## PROBLEM
Could you reproduce, from the records below, everything from the line with "abs_dz_blk_le_one summable_abs_dz_of_summable)" down to the line with "PRINT; OUR BOOKKEEPING.", keeping both of those lines and changing nothing?

## AVAILABLE RECORDS

import Summits.QuantumFields.BalabanUV.Beta.GAN24.FaceChargeCurlResummation
import Summits.QuantumFields.BalabanUV.Beta.SpineRecursiveW

/-!
# `BalabanUV.Beta.GAN24.WilsonLetterFlatCharges` — binder row G-an2-4 ∕ (CONV-C), (S) row of RULING R-gan24p1-g27-1 B (viii), the Ward-type half (W-γ) (p2 g39∕g40), PART 7b:
# **THE WILSON LETTER ON THE WHOLE FLAT CLASS 𝒞 = span{1_a, exit_a} ⊗ span{1_b, exit_b}** — per letter `(κ′,u)` and channel `(a,b)`:
# plain ⊗ plain ≡ 0 at EVERY slot; exit_a ⊗ plain_b and plain_a ⊗ exit_b are `−¼·d*d` of the `u`-free forms `2ψ_a•dz x_b` ∕ `2x_a•dzψ_b`, hence, resummed against ANY ℓ¹
# read-vector `r`, equal `−Σ'_x 𝟙^{exit}_a(x)·(curv r) a b x` ∕ `−Σ'_x 𝟙^{exit}_b(x)·(curv r) a b x` (the curl total over the plaquettes based on ONE face); with PART 7's
# exit ⊗ exit (`−Σ'` over the EDGE plaquettes) every cross-direction (`a ≠ b`) 𝒞-charge of the Wilson letter against an EXACT read-vector VANISHES, and every
# same-direction 𝒞-charge vanishes PER LETTER (exit⊗exit by PART 6; plain⊗plain and both mixed channels here)
# (G-an2-4 formalisation swarm → CRUX TEAM (2), seat `b2b-balaban-gan24-formalise-leaf-02`, gen 55)

NOT IN PRINT; OUR BOOKKEEPING ([folklore] the `dψ`-law `ContactOneGaugeCellAlgebra.tsum_dz_mul_wilsonA` at the COORDINATE `ψ = x_b` (whose derivative is the unit constant
`b`-form), PART 6∕7's `d*d` bookkeeping and adjointness BY NAME; 0 `def`, 0 cited fact, 0 `def … : Prop`, 0 sorry).  HONEST FRAMING (cell contract, verbatim): «discharging
`BetaPertH` makes Bałaban's UV stability UNCONDITIONAL — a real constructive-QFT result; it is NOT the continuum limit and NOT the Clay problem.»  HONEST DEPENDENCY (verbatim):
«continuum YM on T⁴ ⇐ BetaPertH ∧ nine spine estimates (0/9 proved); BetaPertH ⇐ (D1) ∧ (D4) ∧ CAP+tail; G-an2-4 gates asym, D1 and NE2/3/4.»

* §1 `dz_coordFn` (`dz x_c κ x = 𝟙[κ = c]`); **`tsum_tsum_exitFace_wilsonA_eq_neg_quarter_curvAdj`** (exit_a ⊗ plain_b: `Σ'_z Σ'_x 𝟙^{exit}_a(x)·W = −¼(d*d n_{ab})_{κ′}(u)`,
  `n_{ab} β z := dz x_b β z·(ψ_a z + ψ_a(z+e_β))`); **`tsum_exitFace_tsum_wilsonA_eq_neg_quarter_curvAdj`** (plain_a ⊗ exit_b: `−¼(d*d n′_{ab})`, `n′_{ab} β z := dzψ_b β z·(z_a + (z+e_β)_a)`);
  **`tsum_tsum_wilsonA_eq_zero`** (plain ⊗ plain ≡ 0 at every slot, every `(a,b)`).
* §2 `sum_sum_mul_ite_ite`, `sum_sum_curv_mul_wedge` (the pointwise pairing `Σ_κ Σ_l (curv r) κ l x·2c(𝟙[κ=a]𝟙[l=b] − 𝟙[l=a]𝟙[κ=b]) = 4c·(curv r) a b x`),
  **`curv_mixForm`**, **`curv_mixForm'`** (`a ≠ b`: both curvatures are `2·𝟙^{exit}(x)·(𝟙[κ=a]𝟙[l=b] − 𝟙[l=a]𝟙[κ=b])`, the face being `a` resp. `b`).
* §3 `tsum_sum_mul_eq_neg_tsum_of_quarter` (generic resummation), **`tsum_sum_mul_exitPlain_wilsonA_eq_neg_tsum_faceCurl`**, **`tsum_sum_mul_plainExit_wilsonA_eq_neg_tsum_faceCurl`** (`a ≠ b`, `1 ≤ L`, `∀ κ, Summable |r κ ·|`): the resummed
  mixed charges are `−Σ'_x 𝟙[x_a % L = L−1]·(curv r) a b x` resp. `−Σ'_x 𝟙[x_b % L = L−1]·(curv r) a b x`; `tsum_sum_mul_mixed_wilsonA_eq_zero_of_exact` (`r = dz λ`, `λ ∈ ℓ¹` ⇒ both `0`).
* §3b `curv_axialForm_eq_zero`, **`tsum_tsum_exitFace_wilsonA_same`**, **`tsum_exitFace_tsum_wilsonA_same`** (same direction: both mixed channels ≡ 0 per letter).
* §4 the junction with road-P2's slot tables: `spureRecAt_zero_inl_inl` (the ff block of `SpureRecAt … 0` IS `cE •` the Wilson letter — `vhSAt`'s ff block is `0`),
  `tsum_tsum_spureRecAt_zero_inl_inl` (no plain⊗plain ff charge at any slot); the other channels of `S_0` are `cE ×` the Wilson ones.
Asserts NO value of any read vector; NOTHING of (W-γ) ∕ (T-F) ∕ (INV) ∕ (S) claimed; NEVER «G-an2-4 closed» as (CONV-C); NOT D1, NOT `BetaPertH`, NOT continuum, NOT Clay.  2026-08-22.
-/

noncomputable section

open Finset
open scoped BigOperators
open Literature.MathematicalPhysics.QuantumFieldTheory.Balaban1983to89
open Literature.MathematicalPhysics.QuantumFieldTheory.Balaban1983to89.Beta
open StepJetData (wilsonA)
open AffineAveraging (Form1 Form2 dz curv curvAdj curv_dz unitVec unitVec_apply)
open KKTFluctuationKernel (delta1)
open Summit.QuantumFields.BalabanUV.Beta.GAN24.ContactOneGaugeCellAlgebra (tsum_dz_mul_wilsonA affine_unitVec_eq)
open Summit.QuantumFields.BalabanUV.Beta.GAN24.ContactOneGaugeCellMaxwell (tsum_mul_curvAdj_curv_delta1)
open Summit.QuantumFields.BalabanUV.Beta.GAN24.SymLinKernelFaceSupport (exitFace_eq_dz_blk dz_blk_of_ne)
open Summit.QuantumFields.BalabanUV.Beta.GAN24.WilsonLetterFaceCharge (tsum_exitFace_mul_wilsonA curvAdj_curv_sub_smul)
open Summit.QuantumFields.BalabanUV.Beta.GAN24.FaceChargeCurlResummation (curv_smul_fun_dz tsum_mul_curvAdj_eq_tsum_curv_mul dz_blk_eq_ite
  abs_dz_blk_le_one summable_abs_dz_of_summable)
open Summit.QuantumFields.BalabanUV.Beta.SpineRooted (SpureRecAt SpureRecAt_zero_level)

namespace Summit.QuantumFields.BalabanUV.Beta.GAN24.WilsonLetterFlatCharges

variable {d : ℕ}

/-! ## §1 The mixed and the plain channels per letter -/
/-- [folklore] The derivative of a coordinate function is the unit constant form: `dz x_c κ x = 𝟙[κ = c]`. -/
theorem dz_coordFn (c κ : Fin (d + 1)) (x : Fin (d + 1) → ℤ) :
    dz (fun z : Fin (d + 1) → ℤ => ((z c : ℤ) : ℝ)) κ x = if κ = c then (1 : ℝ) else 0 := by
  by_cases h : κ = c
  · subst h; simp [AffineAveraging.dz, unitVec_apply]
  · rw [if_neg h]; simp [AffineAveraging.dz, unitVec_apply, Ne.symm h]

/-- [folklore] **THE PLAIN FIRST LEG** `Σ'_x W κ′ u x z (inl a)(inl b) = ½((u+e_κ′)_a − ½(z_a + (z+e_b)_a))·(d*dδ_{(κ′,u)})_b(z)` (the `dψ`-law at `x_a`). -/
theorem tsum_wilsonA_first_leg (κ' : Fin (d + 1)) (u : Fin (d + 1) → ℤ) (a b : Fin (d + 1)) : ∀ z : Fin (d + 1) → ℤ,
    ∑' x, wilsonA d κ' u x z (Sum.inl a) (Sum.inl b) = (1 / 2 : ℝ) * ((((u + B6BondElimination.unitVec κ') a : ℤ) : ℝ)
      - ((((z a : ℤ) : ℝ)) + (((z + B6BondElimination.unitVec b) a : ℤ) : ℝ)) / 2) * curvAdj (curv (delta1 κ' u)) b z := by
  intro z
  have h := tsum_dz_mul_wilsonA κ' u z b (fun w : Fin (d + 1) → ℤ => ((w a : ℤ) : ℝ))
  have hpt : ∀ x : Fin (d + 1) → ℤ, ∑ α, dz (fun w : Fin (d + 1) → ℤ => ((w a : ℤ) : ℝ)) α x * wilsonA d κ' u x z (Sum.inl α) (Sum.inl b)
      = wilsonA d κ' u x z (Sum.inl a) (Sum.inl b) := by
    intro x
    rw [Finset.sum_eq_single a, dz_coordFn, if_pos rfl, one_mul]
    · intro α _ hα; rw [dz_coordFn, if_neg hα, zero_mul]
    · exact fun h => absurd (Finset.mem_univ a) h
  rwa [tsum_congr hpt] at h

/-- NOT IN PRINT; OUR BOOKKEEPING.  **exit_a ⊗ plain_b PER LETTER**: `Σ'_z Σ'_x 𝟙^{exit}_a(x)·W κ′ u x z (inl a)(inl b) = −¼·(d*d n_{ab})_{κ′}(u)`,
`n_{ab} β z := (dz x_b) β z·(ψ_a z + ψ_a(z+e_β))` (PART 6 §2 with the weight `1 = dz x_b` on the second leg). -/
theorem tsum_tsum_exitFace_wilsonA_eq_neg_quarter_curvAdj {L : ℕ} (hL : 1 ≤ L) (κ' : Fin (d + 1)) (u : Fin (d + 1) → ℤ) (a b : Fin (d + 1)) :
    ∑' z, ∑' x, (if x a % (L : ℤ) = (L : ℤ) - 1 then (1 : ℝ) else 0) * wilsonA d κ' u x z (Sum.inl a) (Sum.inl b)
      = -(1 / 4 : ℝ) * curvAdj (curv (fun β z => dz (fun w : Fin (d + 1) → ℤ => ((w b : ℤ) : ℝ)) β z
          * ((((z a / (L : ℤ) : ℤ) : ℝ)) + (((z + B6BondElimination.unitVec β) a / (L : ℤ) : ℤ) : ℝ)))) κ' u := by
  set cu : ℝ := ((((u + B6BondElimination.unitVec κ') a / (L : ℤ) : ℤ) : ℝ)) with hcu
  have h1 : ∑' z, ∑' x, (if x a % (L : ℤ) = (L : ℤ) - 1 then (1 : ℝ) else 0) * wilsonA d κ' u x z (Sum.inl a) (Sum.inl b)
      = curvAdj (curv (fun β z => dz (fun w : Fin (d + 1) → ℤ => ((w b : ℤ) : ℝ)) β z
          * ((1 / 2 : ℝ) * (cu - ((((z a / (L : ℤ) : ℤ) : ℝ)) + ((((z + B6BondElimination.unitVec β) a / (L : ℤ) : ℤ) : ℝ))) / 2)))) κ' u := by
    rw [← tsum_mul_curvAdj_curv_delta1]
    refine tsum_congr fun z => ?_
    rw [tsum_exitFace_mul_wilsonA hL, Finset.sum_eq_single b]
    · rw [dz_coordFn, if_pos rfl]; ring
    · intro β _ hβ
      rw [dz_coordFn, if_neg hβ, zero_mul, zero_mul]
    · exact fun h => absurd (Finset.mem_univ b) h
  rw [h1]
  have e : (fun β z => dz (fun w : Fin (d + 1) → ℤ => ((w b : ℤ) : ℝ)) β z
        * ((1 / 2 : ℝ) * (cu - ((((z a / (L : ℤ) : ℤ) : ℝ)) + (((z + B6BondElimination.unitVec β) a / (L : ℤ) : ℤ) : ℝ)) / 2)))
      = fun β z => (cu / 2) * dz (fun w : Fin (d + 1) → ℤ => ((w b : ℤ) : ℝ)) β z
        - (1 / 4 : ℝ) * (dz (fun w : Fin (d + 1) → ℤ => ((w b : ℤ) : ℝ)) β z
          * ((((z a / (L : ℤ) : ℤ) : ℝ)) + (((z + B6BondElimination.unitVec β) a / (L : ℤ) : ℤ) : ℝ))) := by
    funext β z; ring
  rw [e, curvAdj_curv_sub_smul]
  have h0 : curvAdj (curv (dz (fun w : Fin (d + 1) → ℤ => ((w b : ℤ) : ℝ)))) κ' u = 0 := by
    have hc : curv (dz (fun w : Fin (d + 1) → ℤ => ((w b : ℤ) : ℝ))) = 0 := curv_dz _
    rw [hc]; simp [AffineAveraging.curvAdj]
  rw [h0]; ring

## WRITTEN RESPONSE
  abs_dz_blk_le_one summable_abs_dz_of_summable)
open Summit.QuantumFields.BalabanUV.Beta.SpineRooted (SpureRecAt SpureRecAt_zero_level)

namespace Summit.QuantumFields.BalabanUV.Beta.GAN24.WilsonLetterFlatCharges

variable {d : ℕ}

/-! ## §1 The mixed and the plain channels per letter -/
/-- [folklore] The derivative of a coordinate function is the unit constant form: `dz x_c κ x = 𝟙[κ = c]`. -/
theorem dz_coordFn (c κ : Fin (d + 1)) (x : Fin (d + 1) → ℤ) :
    dz (fun z : Fin (d + 1) → ℤ => ((z c : ℤ) : ℝ)) κ x = if κ = c then (1 : ℝ) else 0 := by
  by_cases h : κ = c
  · subst h; simp [AffineAveraging.dz, unitVec_apply]
  · rw [if_neg h]; simp [AffineAveraging.dz, unitVec_apply, Ne.symm h]

/-- [folklore] **THE PLAIN FIRST LEG** `Σ'_x W κ′ u x z (inl a)(inl b) = ½((u+e_κ′)_a − ½(z_a + (z+e_b)_a))·(d*dδ_{(κ′,u)})_b(z)` (the `dψ`-law at `x_a`). -/
theorem tsum_wilsonA_first_leg (κ' : Fin (d + 1)) (u : Fin (d + 1) → ℤ) (a b : Fin (d + 1)) : ∀ z : Fin (d + 1) → ℤ,
    ∑' x, wilsonA d κ' u x z (Sum.inl a) (Sum.inl b) = (1 / 2 : ℝ) * ((((u + B6BondElimination.unitVec κ') a : ℤ) : ℝ)
      - ((((z a : ℤ) : ℝ)) + (((z + B6BondElimination.unitVec b) a : ℤ) : ℝ)) / 2) * curvAdj (curv (delta1 κ' u)) b z := by
  intro z
  have h := tsum_dz_mul_wilsonA κ' u z b (fun w : Fin (d + 1) → ℤ => ((w a : ℤ) : ℝ))
  have hpt : ∀ x : Fin (d + 1) → ℤ, ∑ α, dz (fun w : Fin (d + 1) → ℤ => ((w a : ℤ) : ℝ)) α x * wilsonA d κ' u x z (Sum.inl α) (Sum.inl b)
      = wilsonA d κ' u x z (Sum.inl a) (Sum.inl b) := by
    intro x
    rw [Finset.sum_eq_single a, dz_coordFn, if_pos rfl, one_mul]
    · intro α _ hα; rw [dz_coordFn, if_neg hα, zero_mul]
    · exact fun h => absurd (Finset.mem_univ a) h
  rwa [tsum_congr hpt] at h

/-- NOT IN PRINT; OUR BOOKKEEPING.  **exit_a ⊗ plain_b PER LETTER**: `Σ'_z Σ'_x 𝟙^{exit}_a(x)·W κ′ u x z (inl a)(inl b) = −¼·(d*d n_{ab})_{κ′}(u)`,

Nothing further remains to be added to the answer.